### Provided records
•••••

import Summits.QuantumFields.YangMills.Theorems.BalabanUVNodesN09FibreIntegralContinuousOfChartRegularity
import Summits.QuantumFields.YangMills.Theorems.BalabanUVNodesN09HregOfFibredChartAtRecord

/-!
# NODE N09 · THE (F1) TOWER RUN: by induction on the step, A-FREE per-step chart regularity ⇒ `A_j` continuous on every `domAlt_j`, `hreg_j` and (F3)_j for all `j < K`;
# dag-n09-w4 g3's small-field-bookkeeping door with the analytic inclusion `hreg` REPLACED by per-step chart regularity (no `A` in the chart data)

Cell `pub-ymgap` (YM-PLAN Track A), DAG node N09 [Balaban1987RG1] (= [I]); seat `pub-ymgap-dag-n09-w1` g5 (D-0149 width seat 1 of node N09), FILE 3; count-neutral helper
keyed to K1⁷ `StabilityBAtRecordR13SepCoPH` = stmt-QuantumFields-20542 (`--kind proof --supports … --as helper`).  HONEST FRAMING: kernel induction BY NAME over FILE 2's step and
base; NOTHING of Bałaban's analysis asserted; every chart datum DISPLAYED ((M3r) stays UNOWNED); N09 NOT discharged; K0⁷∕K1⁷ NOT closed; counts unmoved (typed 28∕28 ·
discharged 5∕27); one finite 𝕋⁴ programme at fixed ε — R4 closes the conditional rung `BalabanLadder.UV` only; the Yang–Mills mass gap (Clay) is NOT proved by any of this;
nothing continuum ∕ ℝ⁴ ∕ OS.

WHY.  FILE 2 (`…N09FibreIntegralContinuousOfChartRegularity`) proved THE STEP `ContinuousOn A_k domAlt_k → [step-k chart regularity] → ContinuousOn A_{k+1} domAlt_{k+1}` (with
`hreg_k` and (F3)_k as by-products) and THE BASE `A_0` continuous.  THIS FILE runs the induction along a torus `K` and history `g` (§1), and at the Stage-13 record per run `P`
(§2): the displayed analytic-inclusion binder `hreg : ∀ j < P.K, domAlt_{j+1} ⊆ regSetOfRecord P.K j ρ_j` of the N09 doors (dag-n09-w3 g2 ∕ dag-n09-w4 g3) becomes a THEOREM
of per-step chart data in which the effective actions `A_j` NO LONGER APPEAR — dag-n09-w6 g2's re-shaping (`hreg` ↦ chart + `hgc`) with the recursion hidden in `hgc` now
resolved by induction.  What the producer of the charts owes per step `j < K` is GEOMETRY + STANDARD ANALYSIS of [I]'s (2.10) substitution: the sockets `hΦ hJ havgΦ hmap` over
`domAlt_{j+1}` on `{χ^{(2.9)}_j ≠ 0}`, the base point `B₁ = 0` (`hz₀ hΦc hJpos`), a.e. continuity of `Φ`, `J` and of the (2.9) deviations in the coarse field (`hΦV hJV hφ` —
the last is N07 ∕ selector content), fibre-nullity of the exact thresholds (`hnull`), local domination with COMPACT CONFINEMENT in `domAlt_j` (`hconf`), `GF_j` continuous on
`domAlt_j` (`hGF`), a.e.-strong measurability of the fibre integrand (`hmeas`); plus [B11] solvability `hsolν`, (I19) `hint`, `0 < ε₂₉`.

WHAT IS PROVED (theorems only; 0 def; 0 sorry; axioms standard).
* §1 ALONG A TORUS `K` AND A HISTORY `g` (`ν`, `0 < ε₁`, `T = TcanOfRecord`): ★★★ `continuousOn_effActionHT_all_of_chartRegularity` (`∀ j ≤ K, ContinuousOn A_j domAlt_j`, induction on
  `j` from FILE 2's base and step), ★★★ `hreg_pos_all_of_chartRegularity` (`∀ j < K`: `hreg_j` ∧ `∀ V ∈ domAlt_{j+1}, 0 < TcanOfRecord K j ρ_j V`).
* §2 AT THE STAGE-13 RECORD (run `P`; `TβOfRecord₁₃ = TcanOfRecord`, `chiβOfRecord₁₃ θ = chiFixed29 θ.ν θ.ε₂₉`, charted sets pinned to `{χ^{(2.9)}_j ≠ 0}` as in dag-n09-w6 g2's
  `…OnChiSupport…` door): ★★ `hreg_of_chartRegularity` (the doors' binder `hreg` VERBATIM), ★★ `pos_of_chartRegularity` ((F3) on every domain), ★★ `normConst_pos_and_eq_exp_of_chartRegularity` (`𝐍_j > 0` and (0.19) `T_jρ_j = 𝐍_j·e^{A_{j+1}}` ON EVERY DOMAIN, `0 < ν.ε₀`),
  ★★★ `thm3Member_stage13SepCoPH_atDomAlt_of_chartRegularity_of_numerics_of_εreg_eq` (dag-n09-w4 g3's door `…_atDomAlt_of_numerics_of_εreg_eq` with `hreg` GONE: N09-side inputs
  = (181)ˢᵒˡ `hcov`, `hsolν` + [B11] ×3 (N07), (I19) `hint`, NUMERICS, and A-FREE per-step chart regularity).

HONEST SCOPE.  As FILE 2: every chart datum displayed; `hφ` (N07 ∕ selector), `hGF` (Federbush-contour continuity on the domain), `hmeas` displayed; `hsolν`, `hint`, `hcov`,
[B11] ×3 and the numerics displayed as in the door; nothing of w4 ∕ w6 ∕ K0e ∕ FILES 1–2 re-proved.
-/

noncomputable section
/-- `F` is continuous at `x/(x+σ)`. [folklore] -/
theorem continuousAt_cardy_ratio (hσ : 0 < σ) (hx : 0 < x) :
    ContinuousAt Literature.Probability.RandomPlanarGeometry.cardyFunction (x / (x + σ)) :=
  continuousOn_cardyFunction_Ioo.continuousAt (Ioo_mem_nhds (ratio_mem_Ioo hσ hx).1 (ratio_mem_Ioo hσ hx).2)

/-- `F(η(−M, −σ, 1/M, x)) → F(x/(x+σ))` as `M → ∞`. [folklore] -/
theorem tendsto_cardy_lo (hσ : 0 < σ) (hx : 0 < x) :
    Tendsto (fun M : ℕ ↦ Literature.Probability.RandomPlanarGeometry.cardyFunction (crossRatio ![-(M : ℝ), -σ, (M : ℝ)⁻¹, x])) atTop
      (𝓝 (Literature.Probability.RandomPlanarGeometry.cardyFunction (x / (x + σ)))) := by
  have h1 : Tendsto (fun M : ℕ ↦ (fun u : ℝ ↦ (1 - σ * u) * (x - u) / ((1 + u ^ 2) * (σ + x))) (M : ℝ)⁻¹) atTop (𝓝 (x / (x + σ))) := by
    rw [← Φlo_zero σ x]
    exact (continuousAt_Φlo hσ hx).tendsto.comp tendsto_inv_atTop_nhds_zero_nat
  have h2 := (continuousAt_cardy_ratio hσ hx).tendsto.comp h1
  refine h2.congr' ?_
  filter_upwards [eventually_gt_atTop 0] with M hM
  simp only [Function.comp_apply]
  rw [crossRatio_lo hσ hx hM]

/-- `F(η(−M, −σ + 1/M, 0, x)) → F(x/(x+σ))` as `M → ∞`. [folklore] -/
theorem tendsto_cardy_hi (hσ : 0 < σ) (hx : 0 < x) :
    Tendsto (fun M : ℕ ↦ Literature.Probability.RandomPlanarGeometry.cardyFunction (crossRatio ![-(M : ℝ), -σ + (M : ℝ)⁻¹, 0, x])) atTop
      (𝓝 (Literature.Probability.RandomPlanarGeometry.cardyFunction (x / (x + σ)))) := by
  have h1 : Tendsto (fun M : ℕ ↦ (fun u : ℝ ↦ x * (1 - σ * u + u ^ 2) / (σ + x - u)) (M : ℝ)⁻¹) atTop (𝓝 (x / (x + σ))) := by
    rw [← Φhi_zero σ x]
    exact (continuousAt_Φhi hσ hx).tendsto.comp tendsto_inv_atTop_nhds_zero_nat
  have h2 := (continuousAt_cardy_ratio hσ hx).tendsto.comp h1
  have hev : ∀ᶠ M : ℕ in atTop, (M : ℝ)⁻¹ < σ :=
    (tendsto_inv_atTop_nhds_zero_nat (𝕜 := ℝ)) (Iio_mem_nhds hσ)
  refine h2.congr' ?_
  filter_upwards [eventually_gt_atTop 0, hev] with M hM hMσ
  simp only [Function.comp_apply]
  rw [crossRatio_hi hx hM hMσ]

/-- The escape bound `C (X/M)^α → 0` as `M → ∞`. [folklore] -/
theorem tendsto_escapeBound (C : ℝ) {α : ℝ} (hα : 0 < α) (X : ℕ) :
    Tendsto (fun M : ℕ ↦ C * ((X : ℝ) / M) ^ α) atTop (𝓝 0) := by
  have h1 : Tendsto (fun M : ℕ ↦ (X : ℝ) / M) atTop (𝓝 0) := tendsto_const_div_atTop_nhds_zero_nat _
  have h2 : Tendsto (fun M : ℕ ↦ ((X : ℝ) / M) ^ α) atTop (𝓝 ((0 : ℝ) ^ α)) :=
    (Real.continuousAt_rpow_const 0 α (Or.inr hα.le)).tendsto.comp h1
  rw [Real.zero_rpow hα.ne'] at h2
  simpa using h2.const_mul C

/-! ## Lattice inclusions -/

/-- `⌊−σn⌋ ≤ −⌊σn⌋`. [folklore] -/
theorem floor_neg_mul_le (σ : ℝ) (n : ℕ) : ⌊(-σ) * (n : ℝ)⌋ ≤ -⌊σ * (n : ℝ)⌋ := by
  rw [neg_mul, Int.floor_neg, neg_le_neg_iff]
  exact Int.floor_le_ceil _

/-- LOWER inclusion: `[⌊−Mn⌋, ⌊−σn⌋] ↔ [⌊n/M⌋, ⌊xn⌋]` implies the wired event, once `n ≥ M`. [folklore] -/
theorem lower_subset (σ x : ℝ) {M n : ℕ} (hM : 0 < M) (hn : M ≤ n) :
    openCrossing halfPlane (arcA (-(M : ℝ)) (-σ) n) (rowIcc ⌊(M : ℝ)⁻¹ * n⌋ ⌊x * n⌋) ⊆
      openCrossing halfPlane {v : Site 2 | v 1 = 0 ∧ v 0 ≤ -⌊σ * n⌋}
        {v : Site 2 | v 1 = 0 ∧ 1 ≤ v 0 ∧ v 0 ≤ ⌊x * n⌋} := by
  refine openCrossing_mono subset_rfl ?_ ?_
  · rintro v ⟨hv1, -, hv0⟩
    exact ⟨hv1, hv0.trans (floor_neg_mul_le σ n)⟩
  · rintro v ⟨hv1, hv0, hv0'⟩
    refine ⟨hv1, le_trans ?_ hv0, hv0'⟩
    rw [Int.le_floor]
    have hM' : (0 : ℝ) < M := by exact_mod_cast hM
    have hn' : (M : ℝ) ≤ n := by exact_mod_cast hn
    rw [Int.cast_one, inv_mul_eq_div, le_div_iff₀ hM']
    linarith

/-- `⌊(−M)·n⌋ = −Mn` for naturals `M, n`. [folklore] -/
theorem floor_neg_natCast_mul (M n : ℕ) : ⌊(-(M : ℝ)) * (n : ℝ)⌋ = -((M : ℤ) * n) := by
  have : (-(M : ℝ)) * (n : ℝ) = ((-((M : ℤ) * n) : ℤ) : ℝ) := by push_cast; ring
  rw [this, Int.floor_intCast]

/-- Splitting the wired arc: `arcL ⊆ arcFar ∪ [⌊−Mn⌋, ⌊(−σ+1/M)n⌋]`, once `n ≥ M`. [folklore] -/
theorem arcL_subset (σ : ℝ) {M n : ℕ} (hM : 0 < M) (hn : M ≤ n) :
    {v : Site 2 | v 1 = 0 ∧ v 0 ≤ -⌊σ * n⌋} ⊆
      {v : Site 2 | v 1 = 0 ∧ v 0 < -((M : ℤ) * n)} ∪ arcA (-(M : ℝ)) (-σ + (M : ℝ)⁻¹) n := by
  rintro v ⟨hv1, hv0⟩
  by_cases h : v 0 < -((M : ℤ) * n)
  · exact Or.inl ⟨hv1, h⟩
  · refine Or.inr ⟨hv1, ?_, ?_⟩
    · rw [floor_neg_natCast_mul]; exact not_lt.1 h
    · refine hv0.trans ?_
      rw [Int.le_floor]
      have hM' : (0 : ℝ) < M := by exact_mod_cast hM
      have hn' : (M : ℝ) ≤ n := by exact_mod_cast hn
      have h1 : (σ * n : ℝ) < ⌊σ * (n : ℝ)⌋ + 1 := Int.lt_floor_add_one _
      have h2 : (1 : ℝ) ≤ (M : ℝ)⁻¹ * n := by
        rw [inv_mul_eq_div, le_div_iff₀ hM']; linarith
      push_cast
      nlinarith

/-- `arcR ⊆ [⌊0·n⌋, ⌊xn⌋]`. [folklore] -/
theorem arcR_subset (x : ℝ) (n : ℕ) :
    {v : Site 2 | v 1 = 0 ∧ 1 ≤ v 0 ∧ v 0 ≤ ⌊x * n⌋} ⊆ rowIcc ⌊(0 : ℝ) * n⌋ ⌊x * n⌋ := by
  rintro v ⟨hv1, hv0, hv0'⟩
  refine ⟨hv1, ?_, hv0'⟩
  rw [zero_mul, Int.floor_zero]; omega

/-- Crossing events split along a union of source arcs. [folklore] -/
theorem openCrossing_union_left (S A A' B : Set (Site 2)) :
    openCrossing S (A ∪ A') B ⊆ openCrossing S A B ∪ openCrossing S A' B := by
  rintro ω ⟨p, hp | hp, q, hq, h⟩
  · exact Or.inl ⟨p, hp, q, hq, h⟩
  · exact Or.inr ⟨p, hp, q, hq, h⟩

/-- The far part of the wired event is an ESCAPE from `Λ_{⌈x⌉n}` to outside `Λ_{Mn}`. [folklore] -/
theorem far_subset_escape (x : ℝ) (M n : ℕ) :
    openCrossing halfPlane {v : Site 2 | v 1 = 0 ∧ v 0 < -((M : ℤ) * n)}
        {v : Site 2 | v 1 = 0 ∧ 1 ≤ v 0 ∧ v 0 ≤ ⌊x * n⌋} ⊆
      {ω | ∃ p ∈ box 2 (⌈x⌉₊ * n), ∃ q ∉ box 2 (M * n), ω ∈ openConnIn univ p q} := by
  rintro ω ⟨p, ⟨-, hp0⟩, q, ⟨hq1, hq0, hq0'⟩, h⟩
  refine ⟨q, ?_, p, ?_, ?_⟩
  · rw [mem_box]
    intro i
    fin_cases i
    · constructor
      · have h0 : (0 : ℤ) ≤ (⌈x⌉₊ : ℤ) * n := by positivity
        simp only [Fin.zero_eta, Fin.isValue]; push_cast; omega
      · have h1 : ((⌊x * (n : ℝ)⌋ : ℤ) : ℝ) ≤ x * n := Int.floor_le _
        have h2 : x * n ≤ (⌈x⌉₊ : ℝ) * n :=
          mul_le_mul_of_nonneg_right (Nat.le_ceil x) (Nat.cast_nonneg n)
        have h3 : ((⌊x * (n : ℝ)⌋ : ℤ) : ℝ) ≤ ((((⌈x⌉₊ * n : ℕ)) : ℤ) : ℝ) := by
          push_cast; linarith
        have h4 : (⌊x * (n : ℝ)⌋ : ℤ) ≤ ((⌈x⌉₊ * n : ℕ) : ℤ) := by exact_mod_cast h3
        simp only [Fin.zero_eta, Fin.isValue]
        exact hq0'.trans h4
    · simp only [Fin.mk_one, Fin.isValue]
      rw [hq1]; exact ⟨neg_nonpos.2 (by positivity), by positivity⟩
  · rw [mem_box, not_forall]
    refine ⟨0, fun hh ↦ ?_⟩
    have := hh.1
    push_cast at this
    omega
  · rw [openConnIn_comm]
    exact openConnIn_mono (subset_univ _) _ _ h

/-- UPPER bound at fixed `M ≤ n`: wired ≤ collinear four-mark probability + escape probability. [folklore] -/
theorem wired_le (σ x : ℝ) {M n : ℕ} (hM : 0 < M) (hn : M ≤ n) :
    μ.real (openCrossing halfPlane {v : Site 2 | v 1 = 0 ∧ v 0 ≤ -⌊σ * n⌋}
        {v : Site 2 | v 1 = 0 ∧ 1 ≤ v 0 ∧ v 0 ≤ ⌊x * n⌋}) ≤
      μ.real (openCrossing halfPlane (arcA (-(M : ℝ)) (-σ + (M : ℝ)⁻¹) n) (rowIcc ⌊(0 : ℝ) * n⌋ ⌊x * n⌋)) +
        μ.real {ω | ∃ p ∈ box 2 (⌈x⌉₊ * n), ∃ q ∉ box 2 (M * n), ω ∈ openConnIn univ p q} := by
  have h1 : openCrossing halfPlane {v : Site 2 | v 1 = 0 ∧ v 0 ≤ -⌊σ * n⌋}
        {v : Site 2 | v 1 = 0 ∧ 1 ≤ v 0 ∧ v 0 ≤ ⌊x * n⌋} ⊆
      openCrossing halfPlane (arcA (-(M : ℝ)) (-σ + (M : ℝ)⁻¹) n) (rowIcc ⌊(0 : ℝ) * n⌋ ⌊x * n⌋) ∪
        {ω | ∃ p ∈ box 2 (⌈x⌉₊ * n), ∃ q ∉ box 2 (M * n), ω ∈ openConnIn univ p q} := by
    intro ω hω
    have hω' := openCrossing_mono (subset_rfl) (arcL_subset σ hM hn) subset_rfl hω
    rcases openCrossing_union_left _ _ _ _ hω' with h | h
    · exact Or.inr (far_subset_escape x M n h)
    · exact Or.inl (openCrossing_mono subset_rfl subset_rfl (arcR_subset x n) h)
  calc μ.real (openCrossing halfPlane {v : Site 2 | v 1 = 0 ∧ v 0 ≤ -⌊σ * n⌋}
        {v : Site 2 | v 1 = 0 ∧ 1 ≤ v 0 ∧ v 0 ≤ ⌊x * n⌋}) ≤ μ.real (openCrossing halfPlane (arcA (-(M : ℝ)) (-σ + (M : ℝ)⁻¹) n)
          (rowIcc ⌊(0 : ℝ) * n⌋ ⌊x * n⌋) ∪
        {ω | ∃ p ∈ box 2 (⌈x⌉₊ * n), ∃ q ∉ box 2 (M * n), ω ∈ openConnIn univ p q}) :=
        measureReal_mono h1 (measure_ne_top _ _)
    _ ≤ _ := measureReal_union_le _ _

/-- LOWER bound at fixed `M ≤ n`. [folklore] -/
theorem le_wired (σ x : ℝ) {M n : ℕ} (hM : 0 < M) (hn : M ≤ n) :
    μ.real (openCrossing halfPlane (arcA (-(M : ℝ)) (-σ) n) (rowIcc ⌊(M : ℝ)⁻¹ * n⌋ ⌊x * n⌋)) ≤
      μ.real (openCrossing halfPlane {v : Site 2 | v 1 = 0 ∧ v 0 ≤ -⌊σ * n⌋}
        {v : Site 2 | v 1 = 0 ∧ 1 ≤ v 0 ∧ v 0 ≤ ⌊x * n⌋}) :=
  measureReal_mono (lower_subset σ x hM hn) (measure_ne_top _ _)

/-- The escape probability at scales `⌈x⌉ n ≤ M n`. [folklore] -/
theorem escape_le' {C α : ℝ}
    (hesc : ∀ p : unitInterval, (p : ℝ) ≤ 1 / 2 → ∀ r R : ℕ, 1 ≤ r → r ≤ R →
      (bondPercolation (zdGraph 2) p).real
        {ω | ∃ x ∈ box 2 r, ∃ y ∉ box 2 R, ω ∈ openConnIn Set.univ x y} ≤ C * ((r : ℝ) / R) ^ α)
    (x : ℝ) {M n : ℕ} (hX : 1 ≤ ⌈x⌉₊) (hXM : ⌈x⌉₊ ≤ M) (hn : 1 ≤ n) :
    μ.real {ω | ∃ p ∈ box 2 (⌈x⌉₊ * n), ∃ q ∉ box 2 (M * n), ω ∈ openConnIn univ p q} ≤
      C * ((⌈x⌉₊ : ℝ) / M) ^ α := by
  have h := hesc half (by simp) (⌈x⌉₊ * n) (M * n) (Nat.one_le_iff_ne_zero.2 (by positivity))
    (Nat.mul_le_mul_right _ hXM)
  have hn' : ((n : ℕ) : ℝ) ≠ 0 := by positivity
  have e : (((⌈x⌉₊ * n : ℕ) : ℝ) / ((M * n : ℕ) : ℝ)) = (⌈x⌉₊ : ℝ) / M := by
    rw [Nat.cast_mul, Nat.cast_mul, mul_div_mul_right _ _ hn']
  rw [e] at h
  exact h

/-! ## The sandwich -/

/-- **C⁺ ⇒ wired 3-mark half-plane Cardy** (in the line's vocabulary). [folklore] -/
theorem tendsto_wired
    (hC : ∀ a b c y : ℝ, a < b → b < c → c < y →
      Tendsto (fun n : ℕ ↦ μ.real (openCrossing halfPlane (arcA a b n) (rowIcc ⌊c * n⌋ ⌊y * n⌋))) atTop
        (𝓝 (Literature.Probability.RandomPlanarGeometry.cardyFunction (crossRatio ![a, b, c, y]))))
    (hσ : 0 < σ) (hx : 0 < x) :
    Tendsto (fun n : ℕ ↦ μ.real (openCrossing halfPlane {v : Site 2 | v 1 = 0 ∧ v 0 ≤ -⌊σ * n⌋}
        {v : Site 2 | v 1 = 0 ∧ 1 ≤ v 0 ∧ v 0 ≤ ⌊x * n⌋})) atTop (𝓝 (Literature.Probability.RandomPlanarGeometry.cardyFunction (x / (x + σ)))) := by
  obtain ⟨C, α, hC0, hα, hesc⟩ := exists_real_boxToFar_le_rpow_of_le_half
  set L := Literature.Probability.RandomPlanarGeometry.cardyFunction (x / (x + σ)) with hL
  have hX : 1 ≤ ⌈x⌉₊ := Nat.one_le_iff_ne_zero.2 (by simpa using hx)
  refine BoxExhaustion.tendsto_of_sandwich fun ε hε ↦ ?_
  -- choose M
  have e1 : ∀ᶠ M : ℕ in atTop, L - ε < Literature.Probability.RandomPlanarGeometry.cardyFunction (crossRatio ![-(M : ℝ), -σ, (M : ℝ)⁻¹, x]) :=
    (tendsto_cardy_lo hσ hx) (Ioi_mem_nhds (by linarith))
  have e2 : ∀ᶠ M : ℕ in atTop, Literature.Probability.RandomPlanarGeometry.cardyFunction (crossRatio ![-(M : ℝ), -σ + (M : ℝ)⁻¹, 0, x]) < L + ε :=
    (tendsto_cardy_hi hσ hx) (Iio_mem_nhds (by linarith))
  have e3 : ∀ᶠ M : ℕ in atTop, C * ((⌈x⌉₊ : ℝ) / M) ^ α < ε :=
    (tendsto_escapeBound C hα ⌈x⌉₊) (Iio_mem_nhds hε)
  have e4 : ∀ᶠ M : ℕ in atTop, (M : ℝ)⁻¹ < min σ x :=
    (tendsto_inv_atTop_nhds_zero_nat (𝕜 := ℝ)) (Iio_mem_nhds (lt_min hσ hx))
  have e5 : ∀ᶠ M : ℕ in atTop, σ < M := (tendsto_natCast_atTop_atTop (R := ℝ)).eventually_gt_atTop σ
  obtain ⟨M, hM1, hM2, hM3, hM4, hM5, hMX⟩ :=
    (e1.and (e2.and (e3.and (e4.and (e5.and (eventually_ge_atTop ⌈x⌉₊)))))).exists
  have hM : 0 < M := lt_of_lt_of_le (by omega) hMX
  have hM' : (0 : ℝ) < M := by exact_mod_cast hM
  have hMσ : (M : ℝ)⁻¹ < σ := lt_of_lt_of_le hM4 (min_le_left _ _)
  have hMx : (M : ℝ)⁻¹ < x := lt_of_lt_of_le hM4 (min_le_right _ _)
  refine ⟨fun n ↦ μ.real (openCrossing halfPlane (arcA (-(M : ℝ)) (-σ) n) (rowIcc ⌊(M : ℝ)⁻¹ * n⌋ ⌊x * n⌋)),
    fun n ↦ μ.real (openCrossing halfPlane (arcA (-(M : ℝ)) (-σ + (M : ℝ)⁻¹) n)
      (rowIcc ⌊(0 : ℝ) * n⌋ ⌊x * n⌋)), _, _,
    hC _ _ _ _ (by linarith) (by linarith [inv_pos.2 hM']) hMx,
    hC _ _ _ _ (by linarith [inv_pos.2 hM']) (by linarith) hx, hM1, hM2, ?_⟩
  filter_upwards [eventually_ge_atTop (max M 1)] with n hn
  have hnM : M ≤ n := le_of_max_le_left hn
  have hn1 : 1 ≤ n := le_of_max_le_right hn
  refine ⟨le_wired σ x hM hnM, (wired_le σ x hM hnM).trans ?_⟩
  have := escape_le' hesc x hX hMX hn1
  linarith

•••••

### Task item
Copy out every line from the material above where the string "Summits" turns up.

### Exercise solution
import Summits.QuantumFields.YangMills.Theorems.BalabanUVNodesN09FibreIntegralContinuousOfChartRegularity
import Summits.QuantumFields.YangMills.Theorems.BalabanUVNodesN09HregOfFibredChartAtRecord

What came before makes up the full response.